*Work request:* The stretch from the line with "(scales capped at" through the line with "obtain ⟨ρ₁, hρ₁, hfar⟩" in the records below: write it out exactly, and nothing else.

*Task input:*

import Summits.NavierStokesRegularity.NavierStokesRegularity.Theorems.ExtremiserTransienceNearExtremalTransienceExtremiserLiouvilleConstantSpeedBlowDownLimit
import HarnessLib

/-!
# Crux `ExtremiserTransience.NearExtremalTransience` (stmt-NavierStokesRegularity-21883), line `extremiser_liouville`,
# stub K1b — BLOW-DOWNS OF A RESIDUE JET CONCENTRATE (no strong `L²_loc` cluster point)

`--supports stmt-NavierStokesRegularity-21883` (helper).  Author: prover seat `ns-el-k1b` (g6).  The compactness half of
record §8 (N10′) settled NEGATIVELY for jets: let `(v, μ)` be a K1b residue (general frame) whose excess energy per unit length is
bounded above AND below at large scales, `e₀ R ≤ ∫_{B_{R L₀}}‖v − c‖²` and `∫_{B_ρ}‖v − c‖² ≤ C ρ` (`R, ρ ≥ 1`; both hold for the
jet alternative by the slab-energy sandwich).  Then along NO sequence `Rₙ → ∞` do the blow-downs `V_{Rₙ} = Rₙ(v − c)(Rₙ·)`
converge strongly in `L²_loc`: a strong limit would vanish a.e. (`blowDown_limit_ae_eq_zero`) while
`‖V_{Rₙ}‖²_{L²(B_{L₀})} = Rₙ⁻¹ ∫_{B_{Rₙ L₀}}‖v − c‖² ≥ e₀` (`lintegral_ball_blowDown_sq`).

* `blowDown_not_stronglyConvergent` : the statement above.

So the blow-down family of a jet CONCENTRATES (weakly to `0`, `…BlowDownWeakLimit`, with energy `≥ e₀` per unit length
collapsing onto the axis): the "extract a limit field and kill it" programme cannot close K1b; what it leaves is the defect measure
of the concentration.  WHAT THIS IS NOT: K1b is NOT proved; nothing here proves NS regularity. [folklore]
-/

noncomputable section

open Set Filter Topology MeasureTheory Metric Function
open scoped ENNReal NNReal Topology InnerProductSpace RealInnerProductSpace ContDiff
open Literature.Analysis.FluidPDE Literature.Analysis

namespace Summit.NavierStokesRegularity.NavierStokesRegularity.Theorems

-- the problem directory repeats the summit name (`NavierStokesRegularity/NavierStokesRegularity`)
set_option linter.dupNamespace false

namespace ExtremiserLiouville

open DepletionLadder.KStar DepletionLadder.KStar.HalfSpace

variable {v : E3 → E3} {c : E3}

/-- **Blow-downs of a residue jet have no strong `L²_loc` cluster point.**  Residue `(v, μ)` as in `blowDown_limit_ae_eq_zero`
with two-sided linear excess-energy growth (`e₀ R ≤ ∫⁻_{B_{R L₀}}‖v − c‖ₑ²`, `∫⁻_{B_ρ}‖v − c‖ₑ² ≤ C ρ` for `R, ρ ≥ 1`, `e₀, L₀ > 0`),
`Rₙ ≥ 1`, `Rₙ → ∞`: for NO measurable `U` do the blow-downs `x ↦ Rₙ(v(Rₙ x) − c)` converge to `U` in `L²_loc`.
(K1b itself is NOT proved here.) [folklore] -/
theorem blowDown_not_stronglyConvergent (hv : ContDiff ℝ ∞ v) (hdiv : VectorCalculus.IsDivFree v) {M : ℝ}
    (hM : ∀ x, ‖v x‖ = M) (h1 : ∫⁻ x, ‖iteratedFDeriv ℝ 1 v x‖ₑ ^ 2 < ⊤) (h2 : ∫⁻ x, ‖iteratedFDeriv ℝ 2 v x‖ₑ ^ 2 < ⊤)
    (hpos : 0 < M * Real.sqrt (Zen v) * Real.sqrt (Wpa v))
    (μ : Measure E3) [IsFiniteMeasure μ]
    (hμ : ∀ ψ : E3 → E3, ContDiff ℝ ∞ ψ → HasCompactSupport ψ → VectorCalculus.IsDivFree ψ →
      Jst v * J1 v ψ - kStar ^ 2 * M ^ 2 * (Wpa v * A1 v ψ + Zen v * C1 v ψ) = ∫ x, ⟪v x, ψ x⟫_ℝ ∂μ)
    (hc : c ≠ 0) (hcM : ‖c‖ = M) (hL6 : MemLp (fun x => v x - c) 6 volume)
    {Cg : ℝ} (hCg : 0 ≤ Cg) (hgrowth : ∀ ρ : ℝ, 1 ≤ ρ → ∫⁻ x in ball (0 : E3) ρ, ‖v x - c‖ₑ ^ 2 ≤ ENNReal.ofReal (Cg * ρ))
    {e₀ L₀ : ℝ} (he₀ : 0 < e₀) (hL₀ : 0 < L₀)
    (hlow : ∀ R : ℝ, 1 ≤ R → ENNReal.ofReal (e₀ * R) ≤ ∫⁻ x in ball (0 : E3) (R * L₀), ‖v x - c‖ₑ ^ 2)
    {Rn : ℕ → ℝ} (hRn1 : ∀ n, 1 ≤ Rn n) (hRn : Tendsto Rn atTop atTop)
    {U : E3 → E3} (hU : AEStronglyMeasurable U volume) :
    ¬ ∀ L : ℝ, 0 < L →
      Tendsto (fun n => ∫⁻ x in ball (0 : E3) L, ‖Rn n • (v (Rn n • x) - c) - U x‖ₑ ^ 2) atTop (𝓝 0) := by
  intro hconv
  have hRn0 : ∀ n, 0 < Rn n := fun n => one_pos.trans_le (hRn1 n)
  -- the strong limit vanishes a.e.
  have hU0 : U =ᵐ[volume] 0 :=
    blowDown_limit_ae_eq_zero hv hdiv hM h1 h2 hpos μ hμ hc hcM hL6 hCg hgrowth hRn1 hRn hU hconv
  -- but the blow-downs keep energy `≥ e₀` in `B_{L₀}`
  have hge : ∀ n, ENNReal.ofReal e₀ ≤ ∫⁻ x in ball (0 : E3) L₀, ‖Rn n • (v (Rn n • x) - c) - U x‖ₑ ^ 2 := by
    intro n
    have hae : (fun x => ‖Rn n • (v (Rn n • x) - c) - U x‖ₑ ^ 2) =ᵐ[volume.restrict (ball (0 : E3) L₀)]
        fun x => ‖Rn n • (v (Rn n • x) - c)‖ₑ ^ 2 := by
      filter_upwards [ae_restrict_of_ae hU0] with x hx
      rw [hx, Pi.zero_apply, sub_zero]
    rw [lintegral_congr_ae hae, lintegral_ball_blowDown_sq v c (hRn0 n) L₀]
    calc ENNReal.ofReal e₀ = ENNReal.ofReal (Rn n)⁻¹ * ENNReal.ofReal (e₀ * Rn n) := by
          rw [← ENNReal.ofReal_mul (inv_nonneg.2 (hRn0 n).le), ← mul_assoc, mul_comm (Rn n)⁻¹, mul_assoc,
            inv_mul_cancel₀ (hRn0 n).ne', mul_one]
      _ ≤ ENNReal.ofReal (Rn n)⁻¹ * ∫⁻ x in ball (0 : E3) (Rn n * L₀), ‖v x - c‖ₑ ^ 2 := mul_le_mul' le_rfl (hlow (Rn n) (hRn1 n))
  have hle : ENNReal.ofReal e₀ ≤ 0 := ge_of_tendsto' (hconv L₀ hL₀) hge
  exact absurd (le_antisymm hle bot_le) (ENNReal.ofReal_pos.2 he₀).ne'

end ExtremiserLiouville

end Summit.NavierStokesRegularity.NavierStokesRegularity.Theorems

end
/-- **A map of complexes carries `cl Im T` into `cl Im T′`** (`g_F` is continuous; "`g_i` maps … `cl ℛ_{i−1}` to
`cl ℛ′_{i−1}`"). [cite: BruningLesch1992, §2 Lemma 2.7 (proof)] -/
theorem apply_mem_closure_range_of_map
    (hgT : ∀ (w : E) (hw : w ∈ T.domain), ∃ h : g_E w ∈ T'.domain, T' ⟨g_E w, h⟩ = g_F (T ⟨w, hw⟩))
    {y : F} (hy : y ∈ (LinearMap.range T.toFun : Submodule 𝕜 F).topologicalClosure) :
    g_F y ∈ (LinearMap.range T'.toFun : Submodule 𝕜 F').topologicalClosure := by
  rw [← SetLike.mem_coe, Submodule.topologicalClosure_coe] at hy ⊢
  exact map_mem_closure g_F.continuous hy fun x hx ↦ apply_mem_range_of_map hgT hx

/-- `g_F(Ker S) ⊆ Ker S′`, subspace form. [cite: BruningLesch1992, §2 (2.7a)–(2.7b), Lemma 2.7 (proof)] -/
theorem map_pmapKer_le_of_map
    (hgS : ∀ (u : F) (hu : u ∈ S.domain), ∃ h : g_F u ∈ S'.domain, S' ⟨g_F u, h⟩ = g_G (S ⟨u, hu⟩)) :
    ((LinearMap.ker S.toFun).map S.domain.subtype).map (g_F : F →ₗ[𝕜] F') ≤
      (LinearMap.ker S'.toFun).map S'.domain.subtype := by
  rintro _ ⟨u, hu, rfl⟩
  exact apply_mem_pmapKer_of_map hgS hu
import Literature.MathematicalPhysics.QuantumFieldTheory.Balaban1983to89.B9Eq326G1SupRowAdjoint

/-!
# `Balaban1983to89.B9Eq326G1PostcompRowOfLetters` — T. Bałaban, *Propagators for lattice gauge theories in a background field*, Commun. Math. Phys. **99** (1985)
# 389–434 [Balaban1985BackgroundPropagators] (3.25)–(3.27) pp. 394–395, Thm 3.1 (3.42) p. 397 (BOTH entries), Thm 3.3 p. 399, (3.49) p. 399, Thm 3.13 p. 426,
# with [Balaban1985Variational] (115) p. 294, (117) p. 295: **THE LOCAL LETTER (L) OF `D∘G₁` FOR ANY POST-COMPOSED OPERATOR `D` — the Woodbury assembly of
# ne9-leaf-05's (K61) `B9Eq326G1SupRowOfLetters.local_letter_G1_of_letters` with the OUTER factor `A₀⁻¹` replaced by `D∘A₀⁻¹` (its own letter `B_D`, its own
# output carriers and block map), the INNER factor untouched: `D(G₁f) = (D∘A₀⁻¹)f + (D∘A₀⁻¹)(Uu((c + cVG₁Uu c)(V(A₀⁻¹f))))`** — the abstract half of the
# GRADIENT member of (117) for `G₁,k` (`D :=` the covariant slice derivative `u ↦ D_U u_μ`, letter = this lineage's (VGRC)
# `B9Eq326LocalInvTowerSliceGradientRowClosed`) and equally of the VALUE member's `D*_UG₁,k` (`D := D*_U`, letter = ne9-leaf-03's (DVTD)); NE9 owner INTENT-5 gen 96

statement-level skeleton of published theorems with citation tags; proofs where landed; nothing here is a claim about the Yang–Mills mass gap

CITATION HEADER (lean-in-tree rule).  Audit cell `pub-balaban`, sub-cell `t4`, BINDER row NE9; filed by the NE9 BINDER-row OWNER lineage `b2b-balaban-t4-ne9-p1` (gen 96).
Imports ne9-leaf-05's (K62) `B9Eq326G1SupRowAdjoint` (through it (K61) `B9Eq326G1SupRowOfLetters`, ne9-leaf-03's `B9Eq347LocalLetterAdjoint`).  SOURCE READ first-hand in
the held text layer [Balaban1985BackgroundPropagators] (`paper:balaban1985-cmp99-background-propagators`): pp. 394–395 (3.25)–(3.27); p. 397 Thm 3.1 (3.42) (both
entries: value AND covariant gradient); p. 399 Thm 3.3 (*«with G′(U) replaced by G(U)»*), (3.49); p. 426 Thm 3.13; [Balaban1985Variational] p. 294 (115), p. 295 (117)
(*«By Theorem 3.13 of [5] the norm max{|·|_{(−1)}, |∇·|_{(−2)}} of the transformation can be estimated by …»*).  Print proves the rows of `G` by the random walk of
Sect. 3 with the words (3.123)∕(3.147)∕(3.153); the cell's road is the Woodbury identity around the local part (this lineage's plan v11, `B9Eq326WoodburySchur(Tower)`)
and the (L)-letter algebra — [folklore] composition BY NAME; NOTHING of print's proof is reproduced; nothing printed is a hypothesis.

WHAT IS PROVED (sorry-free; proof lane — 0 `def`; [folklore]).
* §1 **`local_letter_postcomp_of_letters`** — (K61) `local_letter_G1_of_letters`'s hypotheses VERBATIM (`hW hU hVA hC hGblk hUblk hVblk hS`) plus a continuous
  linear `D : WL2 w_B V →L WL2 w_X V_X` into ANY weighted carrier with block map `π_X` and the letter `hDA : (L)(D ∘L A₀⁻¹; B_D, κ)` ⟹
  `‖(D(G₁f))(x)‖ ≤ (B_D + B_D·B_U·B_c·B_V·S³·(1 + B_c·B_X·S²))·e^{−κ′δ(π_X x, v)}·F`, `B_X = C_V·A₁·C_U·S²·(√μ_Y∕√ω_Y)` — (K61)'s steps (a)–(e) unchanged, (f)(g)
  with `D ∘L A₀⁻¹` as the outer factor, (h) the identity `D(G₁f) = (D∘A₀⁻¹)f + (D∘A₀⁻¹)(Uu(…))` from `hW` by linearity.
* §2 **`local_letter_postcomp_of_adjoint`** — §1 with `hVA`, `hUblk`, `hVblk` DERIVED from `Uu† = V`, `A₀⁻¹† = A₀⁻¹` and the INNER value letter
  `hA : (L)(A₀⁻¹; B_A, κ)` ((K62) `letter_VA_of_adjoint`, `block_letter_U_of_local`, `block_letter_V_of_adjoint`); the outer letter `hDA` separate.
* §3 **`local_letter_postcomp_torus_const`** — §2 over the coarse torus `T_m` (`δ := d_m`, `S := K_d((κ−κ′)∕2)` by `torusSum_le`, volume-free) at constant weights
  (`w_Y ≡ c₁`, bond-block mass `≤ d_B·c₁`): constant `B_D + B_D·B_U·B_c·(B_U·B_A·K·d_B)·K³·(1 + B_c·((B_U√d_B)·A₁·(B_U√d_B)·K²)·K²)` — (K62)
  `local_letter_G1_torus_const`'s `B⋆` with the two OUTER `B_A` replaced by `B_D` — the form the END `exists_local_gradLetter_G1k` chooses its `B` in.
HONEST SCOPE.  (L)-letter algebra BY NAME; every letter DISPLAYED; constants symbolic and crude; `D` abstract (no derivative is typed here); nothing of [B9] Thm 3.1∕3.3∕
3.11∕3.13 is asserted, valued or discharged.  NOT NE9 (cell pub-balaban: NE9 NOT PRINTED ∕ NOT PROVED; «NE9 ⇐ the named binders»; row WALLED ON A MODEL (O-NE9-1; #5
UNRULED); spine PROVED 0∕9; rung (B)+1 on a finite T⁴ — NOT infinite volume, NOT mass gap, NOT BetaPertH, NOT Clay; HONEST DEPENDENCY: continuum YM on T⁴ ⇐ BetaPertH ∧ nine
spine estimates (0/9 proved); BetaPertH ⇐ (D1) ∧ (D4) ∧ CAP+tail; G-an2-4 gates asym, D1 and NE2/3/4).  NEW file; nothing modified.  Net new unproved facts: 0.
-/

noncomputable section
import Mathlib
import Summits.NavierStokesRegularity.NavierStokesRegularity.Theorems.StretchingWellBindingEnstrophyQuarterLawSparseSieveDefs
import Summits.NavierStokesRegularity.NavierStokesRegularity.Theorems.StretchingWellBindingEnstrophyQuarterLawFarFamilies
import Summits.NavierStokesRegularity.NavierStokesRegularity.Theorems.StretchingWellBindingEnstrophyQuarterLawEnstrophyScale
import Summits.NavierStokesRegularity.NavierStokesRegularity.Theorems.StretchingWellBindingEnstrophyQuarterLawSparsenessEarly
import HarnessLib

/-!
# Shelf crux `EnstrophyQuarterLaw` (stmt-NavierStokesRegularity-1574), line «sparse_sieve»:
# the registered stub S2 `UniformSparseness T u` IS ITS CORE — near-field, fine-scale, late-time,
# above the enstrophy scale (unconditional equivalence along every first blow-up)

Helper file (`--supports stmt-NavierStokesRegularity-1574 --as helper`). For the OPEN registered stub
`stub_uniformSparseness` (predicate `UniformSparseness T u` of `…SparseSieveDefs`, p817378) this file proves, with
ONE absolute constant `c₀ > 0`, for every maximal classical solution `u` on `[0,T)` that is Leray–Hopf from a
rapidly decaying datum:

  `UniformSparseness T u ⟺ CORE(u)`,

where `CORE(u)` only counts the families that no landed theorem already bounds — for every radius `ρ` there are a
scale `r₁ > 0` and, per threshold `ε₀`, a bound `N₁` on `4r`-separated families of centres `x` with `‖x‖ < ρ`
(NEAR FIELD), at scales `0 < r ≤ r₁` (FINE), times `t ∈ [T/2, T)` (LATE), and only when
`r · Z(t) > c₀ ε₀²` (ABOVE THE ENSTROPHY SCALE, `Z(t) = ∫ |curl u(t)|²`), whose balls `B(x,2r)` carry
`∫ |u(t)|³ ≥ ε₀³`. The complement is covered unconditionally by `SparsenessEarly.sparse_early_of_lerayHopf`
(early times, p814773), `FarFamilies.card_le_card_near_add` (far field at every scale, p818028) and
`EnstrophyScale.card_eq_zero_below_enstrophy_scale` (below the enstrophy scale, p817863).

READING (census currency): an exact, unconditional RESHAPING of S2 for the lead — the stub may be replaced by
`CORE` without loss; with `SparsenessMacroscopic` (p816691) the scale window is moreover `c₀ε₀²/Z(t) < r < r_min`,
and by `SwarmTimes` (p818005) the violating times have measure `O(r)`. HONEST FRAMING: S2, the crux
`EnstrophyQuarterLaw` (1574) and Navier–Stokes regularity stay OPEN; no summit statement is proved.
-/

noncomputable section

-- the summit and its single sub-problem share the name (CONVENTIONS §1), as in every Theorems file
set_option linter.dupNamespace false

namespace Summit.NavierStokesRegularity.NavierStokesRegularity.Theorems.EnstrophyQuarterLaw.SparsenessCore

open MeasureTheory Set Metric
open Literature.Analysis Literature.Analysis.FluidPDE
open Summit.NavierStokesRegularity.NavierStokesRegularity.Theorems.EnstrophyQuarterLaw.SparseSieve
open scoped ENNReal NNReal

/-- **`UniformSparseness ⟺ its near-field / fine-scale / late-time / high-enstrophy core`** (one absolute
`c₀`, every first blow-up). `→`: restriction. `←`: early times by `SparsenessEarly.sparse_early_of_lerayHopf`,
far centres (`‖x‖ ≥ ρ₁ + 2r`) by `FarFamilies.card_le_card_near_add`, sub-enstrophy scales
(`r Z(t) ≤ c₀ ε₀²`) by `EnstrophyScale.card_eq_zero_below_enstrophy_scale`, and the rest is the hypothesis at
radius `ρ = ρ₁ + 2` (scales capped at `1`). [folklore] -/
theorem uniformSparseness_iff_core :
    ∃ c₀ : ℝ, 0 < c₀ ∧ ∀ (ν T : ℝ), 0 < ν → 0 < T →
      ∀ (u : ℝ → EuclideanSpace ℝ (Fin 3) → EuclideanSpace ℝ (Fin 3))
        (p : ℝ → EuclideanSpace ℝ (Fin 3) → ℝ),
      IsMaximalSmoothSolution ν 0 u p T → IsLerayHopfOn T ν 0 (u 0) u →
      HasRapidSpatialDecay (u 0) →
      (UniformSparseness T u ↔
        ∀ ρ : ℝ, 0 < ρ → ∃ r₁ : ℝ, 0 < r₁ ∧ ∀ ε₀ : ℝ, 0 < ε₀ → ∃ N₁ : ℕ,
          ∀ t ∈ Set.Ico (T / 2) T, ∀ r ∈ Set.Ioc 0 r₁,
            c₀ * ε₀ ^ 2 < r * (∫⁻ y, ‖curl (u t) y‖ₑ ^ 2).toReal →
            ∀ F : Finset (EuclideanSpace ℝ (Fin 3)),
              (∀ x ∈ F, ∀ y ∈ F, x ≠ y → 4 * r ≤ dist x y) →
              (∀ x ∈ F, ENNReal.ofReal (ε₀ ^ 3) ≤ ∫⁻ y in Metric.ball x (2 * r), ‖u t y‖ₑ ^ 3) →
              (∀ x ∈ F, ‖x‖ < ρ) → F.card ≤ N₁) := by
  classical
  obtain ⟨c₀, hc₀, hzero⟩ := EnstrophyScale.card_eq_zero_below_enstrophy_scale
  refine ⟨c₀, hc₀, fun ν T hν hT u p hmax hLH hdec => ⟨fun hS => ?_, fun hcore => ?_⟩⟩
  · -- `→`: restriction of the registered statement
    obtain ⟨r₀, hr₀, hN⟩ := hS
    intro ρ _hρ
    refine ⟨r₀, hr₀, fun ε₀ hε₀ => ?_⟩
    obtain ⟨N₀, hN₀⟩ := hN ε₀ hε₀
    exact ⟨N₀, fun t ht r hr _ F hsep hconc _ =>
      hN₀ t ⟨le_trans (by positivity) ht.1, ht.2⟩ r hr F hsep hconc⟩
  · -- `←`: assemble the registered statement from the core and the three unconditional pieces
    have hsol : IsClassicalNSSolutionOn (Ico 0 T) ν 0 u p := hmax.1
    obtain ⟨ρ₁, hρ₁, hfar⟩ := FarFamilies.card_le_card_near_add hν hT hmax hLH hdec
    obtain ⟨r₁, hr₁, hN₁⟩ := hcore (ρ₁ + 2) (by positivity)
    have hT2 : T / 2 ∈ Ioo 0 T := ⟨by positivity, by linarith⟩
    have hearly := SparsenessEarly.sparse_early_of_lerayHopf hν hsol hLH hdec hT2
    refine ⟨min r₁ 1, by positivity, fun ε₀ hε₀ => ?_⟩
    obtain ⟨Nf, hNf⟩ := hfar ε₀ hε₀
    obtain ⟨N₁, hN₁'⟩ := hN₁ ε₀ hε₀
    obtain ⟨Ne, hNe⟩ := hearly ε₀ hε₀
    refine ⟨Nf + N₁ + Ne, fun t ht r hr F hsep hconc => ?_⟩
    have hr1 : r ≤ r₁ := hr.2.trans (min_le_left _ _)
    have hr2 : r ≤ 1 := hr.2.trans (min_le_right _ _)
    by_cases hlate : T / 2 ≤ t
    · have htl : t ∈ Ico (T / 2) T := ⟨hlate, ht.2⟩
      by_cases hhigh : c₀ * ε₀ ^ 2 < r * (∫⁻ y, ‖curl (u t) y‖ₑ ^ 2).toReal
      · -- late, above the enstrophy scale: far part + near core
        have h1 := hNf t htl r hr.1 F hsep hconc
        have h2 : (F.filter (fun x => ‖x‖ < ρ₁ + 2 * r)).card ≤ N₁ :=
          hN₁' t htl r ⟨hr.1, hr1⟩ hhigh (F.filter (fun x => ‖x‖ < ρ₁ + 2 * r))
            (fun x hx y hy hxy => hsep x (Finset.mem_filter.1 hx).1 y (Finset.mem_filter.1 hy).1 hxy)
            (fun x hx => hconc x (Finset.mem_filter.1 hx).1)
            (fun x hx => by
              have := (Finset.mem_filter.1 hx).2
              linarith)
        omega
      · -- below the enstrophy scale: no concentrating ball at all
        have h0 := hzero ν T hν hT u p hmax hLH hdec ε₀ hε₀ t ht r hr.1 (not_lt.1 hhigh) F hconc
        omega
    · -- early times
      have h3 := hNe t ⟨ht.1, (not_le.1 hlate).le⟩ r hr.1 F hsep hconc
      omega

end Summit.NavierStokesRegularity.NavierStokesRegularity.Theorems.EnstrophyQuarterLaw.SparsenessCore

end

*Expected output:*
radius `ρ = ρ₁ + 2` (scales capped at `1`). [folklore] -/
theorem uniformSparseness_iff_core :
    ∃ c₀ : ℝ, 0 < c₀ ∧ ∀ (ν T : ℝ), 0 < ν → 0 < T →
      ∀ (u : ℝ → EuclideanSpace ℝ (Fin 3) → EuclideanSpace ℝ (Fin 3))
        (p : ℝ → EuclideanSpace ℝ (Fin 3) → ℝ),
      IsMaximalSmoothSolution ν 0 u p T → IsLerayHopfOn T ν 0 (u 0) u →
      HasRapidSpatialDecay (u 0) →
      (UniformSparseness T u ↔
        ∀ ρ : ℝ, 0 < ρ → ∃ r₁ : ℝ, 0 < r₁ ∧ ∀ ε₀ : ℝ, 0 < ε₀ → ∃ N₁ : ℕ,
          ∀ t ∈ Set.Ico (T / 2) T, ∀ r ∈ Set.Ioc 0 r₁,
            c₀ * ε₀ ^ 2 < r * (∫⁻ y, ‖curl (u t) y‖ₑ ^ 2).toReal →
            ∀ F : Finset (EuclideanSpace ℝ (Fin 3)),
              (∀ x ∈ F, ∀ y ∈ F, x ≠ y → 4 * r ≤ dist x y) →
              (∀ x ∈ F, ENNReal.ofReal (ε₀ ^ 3) ≤ ∫⁻ y in Metric.ball x (2 * r), ‖u t y‖ₑ ^ 3) →
              (∀ x ∈ F, ‖x‖ < ρ) → F.card ≤ N₁) := by
  classical
  obtain ⟨c₀, hc₀, hzero⟩ := EnstrophyScale.card_eq_zero_below_enstrophy_scale
  refine ⟨c₀, hc₀, fun ν T hν hT u p hmax hLH hdec => ⟨fun hS => ?_, fun hcore => ?_⟩⟩
  · -- `→`: restriction of the registered statement
    obtain ⟨r₀, hr₀, hN⟩ := hS
    intro ρ _hρ
    refine ⟨r₀, hr₀, fun ε₀ hε₀ => ?_⟩
    obtain ⟨N₀, hN₀⟩ := hN ε₀ hε₀
    exact ⟨N₀, fun t ht r hr _ F hsep hconc _ =>
      hN₀ t ⟨le_trans (by positivity) ht.1, ht.2⟩ r hr F hsep hconc⟩
  · -- `←`: assemble the registered statement from the core and the three unconditional pieces
    have hsol : IsClassicalNSSolutionOn (Ico 0 T) ν 0 u p := hmax.1
    obtain ⟨ρ₁, hρ₁, hfar⟩ := FarFamilies.card_le_card_near_add hν hT hmax hLH hdec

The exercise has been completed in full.